Beta Doradus — Anomaly score: 1.000. The pipeline's highest scorer turned out to be one of the most famous variable stars in the southern sky. A classical Cepheid supergiant that physically pulsates every 9.84 days, swelling and contracting by 3.9 solar radii. The autoencoder gave it a perfect score because the entire light curve is abnormal. The classifier correctly tagged all 17 events as stellar variability.
AR Gruis — Anomaly score: 0.935. The light curve had distinctly square-shaped dips — flat bottoms with steep sides. That is the signature of total eclipses in a binary star system: one star completely blocks the other. Known eclipsing binary, catalogued since 1969. The pipeline found the 11.5-day period and classified it correctly.
These validate the system. The autoencoder correctly assigns extreme scores to genuinely extreme objects. The classifier correctly separates eclipsing binaries from planetary transits. Both are necessary before trusting it on something truly unknown.
What Happens Next
After Sector 1, I retrain the autoencoder on the thousands of confirmed-quiet stars the scan found. Then I scan Sector 56 — less-explored territory where the autoencoder's strength matters most. Each iteration:
Train on quiet stars → Scan sector → Collect confirmed-normal curves →
Retrain on larger set → Scan next sector with better model → RepeatThe model gets sharper every cycle. By the time it has seen several sectors, the things it still flags as UNKNOWN will be genuinely unexplained.
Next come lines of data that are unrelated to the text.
import Mathlib.Algebra.MvPolynomial.Funext
import Mathlib.LinearAlgebra.DirectSum.Finsupp
import Literature.NumberTheory.ComplexMultiplication.ReflexNormPoints
import Literature.NumberTheory.ComplexMultiplication.ReflexNormDeterminantTransitivity
import HarnessLib

/-!
# The reflex norm on `R`-points, III: PROPOSITION 1.23 in the torus form of REMARK 1.25 —
# `N_{k,Φ} = N_Φ ∘ Nm_{k/E*}` as homomorphisms `T^k → T^{E*} → T^E`, i.e. on `R`-points for EVERY commutative
# `ℚ`-algebra `R` (Milne, *Complex Multiplication*, Ch. I §1 Prop. 1.23, Rem. 1.25; §4 p. 33)

Layer `Literature/NumberTheory/ComplexMultiplication`.  Sequel of `…ReflexNormPoints` (the reflex norm on `R`-points
`reflexNormPoints K Φ k R : R ⊗[ℚ] k →* R ⊗[ℚ] K`, `N_{k,Φ}(R)(a) = det_{E⊗R}(a | V_Φ ⊗_ℚ R)`, and its coordinate
determinant `baseChangeDet`) and of `…ReflexNormDeterminantTransitivity` (Prop. 1.23 on `ℚ`-points:
`reflexNormFrom_eq_reflexNormFrom_traceField_norm`).  Definitions with bodies (`normPoints`, `normPointsUnits`,
`pointsTowerAlgebra` — a reducible NON-instance `Algebra` structure —, `pointsTowerCombination`, `pointsTowerCoord`,
`pointsTowerBasis`), two `Prop`-valued instances, theorems; no named fact (D-0026, net debt 0).

Written by the seat `hodge-director-flt-inv` (Track 2f of the Hodge programme, HOME `run/shared/lean/pub/hodge-director/`)
as the `R`-points half of the one item its adelic base-change packet left open: the idèlic form of (7) is the sequel
`…ReflexNormIdelesTransitivity` (`R = 𝔸_ℚ`).

## THE PRINT

J. S. Milne, *Complex Multiplication* (course notes, version of July 14, 2020) [MilneCM2006], Ch. I §1 «The reflex
norm», open text `paper:url-8ccc30e4daab`, verbatim (p0016 L6–L17, p0017 L2–L20):

> «More generally, for any `ℚ`-algebra `R` and invertible element `a` of `k ⊗_ℚ R`, we get an invertible element
> `N_{k,Φ}(a) = det_{E⊗_ℚ R}(a | V_Φ ⊗_ℚ R)` of `E ⊗_ℚ R`.  In this way, we get a homomorphism
> `N_{k,Φ}(R) : (k ⊗_ℚ R)^× → (E ⊗_ℚ R)^×` which is functorial in `R` and independent of the choice of `V_Φ`. […]
> PROPOSITION 1.23 For any number field `k` with `E* ⊂ k ⊂ ℚ̄`, `N_{k,Φ} = N_Φ ∘ Nm_{k/E*}` (7).
> PROOF. Choose an `E ⊗_ℚ E*`-module `V_Φ` satisfying (6), and let `V′ = k ⊗_{E*} V_Φ`.  When we use `V′` to
> compute `N_{k,Φ}`, and `V_Φ` to compute `N_Φ`, we obtain (7).
> REMARK 1.25 In terms of algebraic tori (see §4), `N_{k,Φ}` is a homomorphism `T^k → T^E`, where `T^k` and `T^E`
> are the algebraic tori over `ℚ` with `ℚ`-points `k^×` and `E^×` respectively (i.e., `T^k = (𝔾_m)_{k/ℚ}` and
> `T^E = (𝔾_m)_{E/ℚ}`). […] From `N_{k,Φ}` we obtain homomorphisms (by taking `R = ℚ, ℚ_ℓ, ℝ`):
> `N_0 : k^× → E^×`, `N_ℓ : k_ℓ^× → E_ℓ^×`, `N_∞ : k_∞^× → E_∞^×`.»

and Ch. I §4 p. 33 (p0033 L9–L12): «For a finite field extension `K ⊃ k`, we let `(𝔾_m)_{K/k}` denote the torus
over `k` obtained by restriction of scalars from `𝔾_m` over `K`.  It represents the functor `R ⇝ (K ⊗_k R)^×`».

## READING

In the tree's vocabulary (`…ReflexNormDeterminant`, `…ReflexNormPoints`): `E = K` a number field,
`Φ : Motives.CMType K`, `E* = traceField Φ ⊂ ℂ`, `k : IntermediateField ℚ ℂ` a number field made an `E*`-algebra
compatibly with the two inclusions into `ℂ` (`[Algebra (traceField Φ) k] [IsScalarTower (traceField Φ) k ℂ]`, the
setting of `reflexNormFrom_eq_reflexNormFrom_traceField_norm`), `R` a commutative `ℚ`-algebra written on the LEFT of
`⊗`.  Both sides of (7) are homomorphisms of algebraic tori over `ℚ`; a homomorphism of tori IS its functor of points
(Rem. 1.25: «by taking `R = ℚ, ℚ_ℓ, ℝ`»), so (7) SAYS: for every commutative `ℚ`-algebra `R` and every
`a ∈ k ⊗_ℚ R`, `N_{k,Φ}(R)(a) = N_Φ(R)(Nm_{k⊗R/E*⊗R}(a))`, where `Nm_{k/E*}` on `R`-points is the norm of the
restriction-of-scalars tori `T^k → T^{E*}`, `a ↦ det_{E*⊗R}(a | k ⊗_ℚ R)` (the determinant of multiplication by `a`
on the free `E* ⊗_ℚ R`-module `k ⊗_ℚ R = k ⊗_{E*} (E* ⊗_ℚ R)`).  That is the statement proved here
(`reflexNormPoints_eq_reflexNormPoints_traceField_normPoints`), for ALL of `R ⊗_ℚ k` (the printed map on invertible
elements is the `Units.map`, `reflexNormPointsUnits_eq_comp`).

## WHAT IS PROVED, AND HOW

* §1 **THE NORM OF RESTRICTION-OF-SCALARS TORI ON `R`-POINTS** (generic: `F` a field of characteristic `0`, `k` a
  commutative `ℚ`-algebra finite over `F`, `R` any commutative `ℚ`-algebra): `normPoints F k R : R ⊗[ℚ] k →* R ⊗[ℚ] F`,
  «`Nm_{k⊗R/F⊗R}(a) = det_{F⊗R}(a | k ⊗ R)`», DEFINED as the coordinate determinant `baseChangeDet` of
  `…ReflexNormPoints` for the regular representation of `k` on itself (`Algebra.lmul F k`) in an `F`-basis of `k` —
  the same construction as `N_{k,Φ}(R)` with `V_Φ` replaced by `k`; independent of the basis
  (`baseChangeDet_lmul_eq_normPoints`); `normPoints_tmul` **`Nm(r ⊗ a) = r^{[k:F]} ⊗ Nm_{k/F}(a)`**,
  `normPoints_one_tmul` (compatible with the field norm `Algebra.norm F` on `k ⊂ R ⊗ k`), **`normPoints_map`**
  (natural in `R`); `normPointsUnits` (on invertible elements).
* §2 **`Nm_{k⊗R/F⊗R}` IS MATHLIB'S `Algebra.norm (R ⊗_ℚ F)`** for the `(R ⊗_ℚ F)`-algebra structure on `R ⊗_ℚ k`
  along `1 ⊗ (F ↪ k)` (`pointsTowerAlgebra`, a reducible non-instance definition made a local instance where needed —
  the structure `…AdelicBaseChange.AdeleNormTower.tensorTowerAlgebra ℚ F k` at `R = 𝔸_ℚ`, definitionally): the
  `(R ⊗ F)`-basis `1 ⊗ b_i` of `R ⊗ k` from an `F`-basis `b` of `k` (`pointsTowerBasis`, built from the explicit
  coordinate map `pointsTowerCoord : r ⊗ a ↦ (r ⊗ b_i^*(a))_i` and the linear-combination map
  `pointsTowerCombination`, mutually inverse), `Module.Free` / `Module.Finite` of `R ⊗ k` over `R ⊗ F`,
  **`leftMulMatrix_pointsTowerBasis`** (the matrix of multiplication by `x` in the basis `1 ⊗ b` is the coordinate
  action matrix `baseChangeRep b lmul R x`) and **`norm_eq_normPoints`**: `Algebra.norm (R ⊗_ℚ F) x = normPoints F k R x`.
* §3 **THE DENSITY LEMMA** `pointsMap_eq_of_natural_of_eq_base` (generic: `F₀` an infinite field, `k` a finite and
  `K` any `F₀`-vector space): two families of maps `η_R, θ_R : R ⊗_{F₀} k → R ⊗_{F₀} K`, natural in the commutative
  `F₀`-algebra `R`, which agree for `R = F₀`, agree for every `R` — «a morphism of functors of points
  `Res_{k/F₀}𝔸¹ → Res_{K/F₀}𝔸¹` is determined on `F₀`-points» (they are Zariski dense).  Proof (Yoneda): every
  `x ∈ R ⊗ k` is the image of the universal element `ξ = Σ_i X_i ⊗ b_i ∈ F₀[X] ⊗ k` under the evaluation `X_i ↦ x_i`,
  so `η` is determined by `η(ξ) ∈ F₀[X] ⊗ K`, whose coordinates in the basis `1 ⊗ c` (`c` a basis of `K`) are
  polynomials over `F₀`; their values at `q ∈ F₀^n` are the coordinates of `η_{F₀}(Σ q_i b_i)` (naturality along
  `X ↦ q`, `basis_repr_rTensor`), and a polynomial over an infinite field is determined by its values
  (Mathlib `MvPolynomial.funext`).  Corollary `pointsMap_eq_of_natural_of_eq_base'` phrased with
  `Algebra.TensorProduct.map φ (AlgHom.id _ _)` for algebras `k`, `K` (the form of `reflexNormPoints_map`).
* §4 **PROPOSITION 1.23 ON `R`-POINTS** `reflexNormPoints_eq_reflexNormPoints_traceField_normPoints`:
  **`N_{k,Φ}(R)(x) = N_Φ(R)(Nm_{k⊗R/E*⊗R}(x))`** for every commutative `ℚ`-algebra `R` and every `x ∈ R ⊗_ℚ k`; as
  monoid homomorphisms `reflexNormPoints_eq_comp_normPoints`; on invertible elements (the printed
  `(k ⊗ R)^× → (E* ⊗ R)^× → (E ⊗ R)^×`) `reflexNormPointsUnits_eq_comp`; and with `Nm` read as Mathlib's
  `Algebra.norm (R ⊗ E*)` `reflexNormPoints_eq_reflexNormPoints_traceField_norm`.
  PROOF: by §3 — both sides are natural in `R` (`reflexNormPoints_map`, `normPoints_map`) and agree at `R = ℚ`,
  where `x = 1 ⊗ a` and the identity is `1 ⊗ (7)` for elements: `N_ℚ(1 ⊗ a) = 1 ⊗ N_{k,Φ}(a)`
  (`reflexNormPoints_one_tmul`), `Nm(1 ⊗ a) = 1 ⊗ Nm_{k/E*}(a)` (`normPoints_one_tmul`), and
  `N_{k,Φ}(a) = N_Φ(Nm_{k/E*} a)` (`reflexNormFrom_eq_reflexNormFrom_traceField_norm`).
  DEVIATION from the printed proof, which computes `N_{k,Φ}(R)` with the module `V′ = k ⊗_{E*} V_Φ` (allowed by
  «independent of the choice of `V_Φ`», the tree's `baseChangeDet_eq_reflexNormPoints`) and then needs the determinant
  of a block matrix with commuting blocks (Silvester; Mathlib `Matrix.det_det`): since (7) on `ℚ`-points is already
  in the tree, the density of `k^× = T^k(ℚ)` in `T^k` is the shorter road, and §3 is reusable for every identity
  between homomorphisms of such tori stated on points.

NOT HERE: the adèles / idèles / idèle classes (`R = 𝔸_ℚ`; the sequel `…ReflexNormIdelesTransitivity`); the
comparison of `normPoints` with the lane's Serre-group-side norm of tori `RestrictionTorusNormPoints.normUnits`
(written `K ⊗_k R`, field on the left, through a Galois splitting field).

## References

* [MilneCM2006] J. S. Milne, *Complex Multiplication* (course notes; version July 14, 2020), Ch. I §1 «The reflex
  norm»: p. 16 («More generally, for any ℚ-algebra R»), Prop. 1.23 with proof, Rem. 1.25; Ch. I §4 p. 33
  («(𝔾_m)_{K/k} … represents the functor R ⇝ (K ⊗_k R)^×») (`paper:url-8ccc30e4daab` p0016, p0017, p0033).
* [Shimura1998] G. Shimura, *Abelian Varieties with Complex Multiplication and Modular Functions*, Princeton 1998,
  §18.5 p. 123 («Naturally Φ⁰ can be extended … ℚ_𝐀-linearly») — the case `R = ℚ_𝐀` of the sequel.

## Provenance

Hodge programme Track 2f, seat `hodge-director-flt-inv` gen 27 (agent `literature-prover-hodge-director-flt-inv-g27-0`),
2026-08-22; consumes BY NAME p27's `…ReflexNormPoints` (gen 4) and `…ReflexNormDeterminantTransitivity` (gen 4) of the
lane `lit-hodgefound`.
-/

set_option autoImplicit false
What Would a Real Detection Look Like
If the pipeline encounters something real, it would look like this:
High anomaly score from the autoencoder
Every natural classifier fails to explain it
Technosignature module scores high across multiple independent indicators
Hypothesis generator ranks artificial explanations above natural ones
The signal is reproducible across multiple observation epochs
That convergence has not happened. The honest expectation is that most sectors will produce nothing. But the value is not that it will definitely find something. The value is that it is systematically scanning data nobody else is scanning this way, and if something is there, the framework exists to catch it.
TESS is approved through 2028. There will be no shortage of data. The scan continues.
https://github.com/thekesslereffect/curvescope/
POOT is an alien from Uranus who does not give astronomical advice. The pipeline detects anomalies, not aliens. Extraordinary claims require extraordinary evidence. Do your own observation.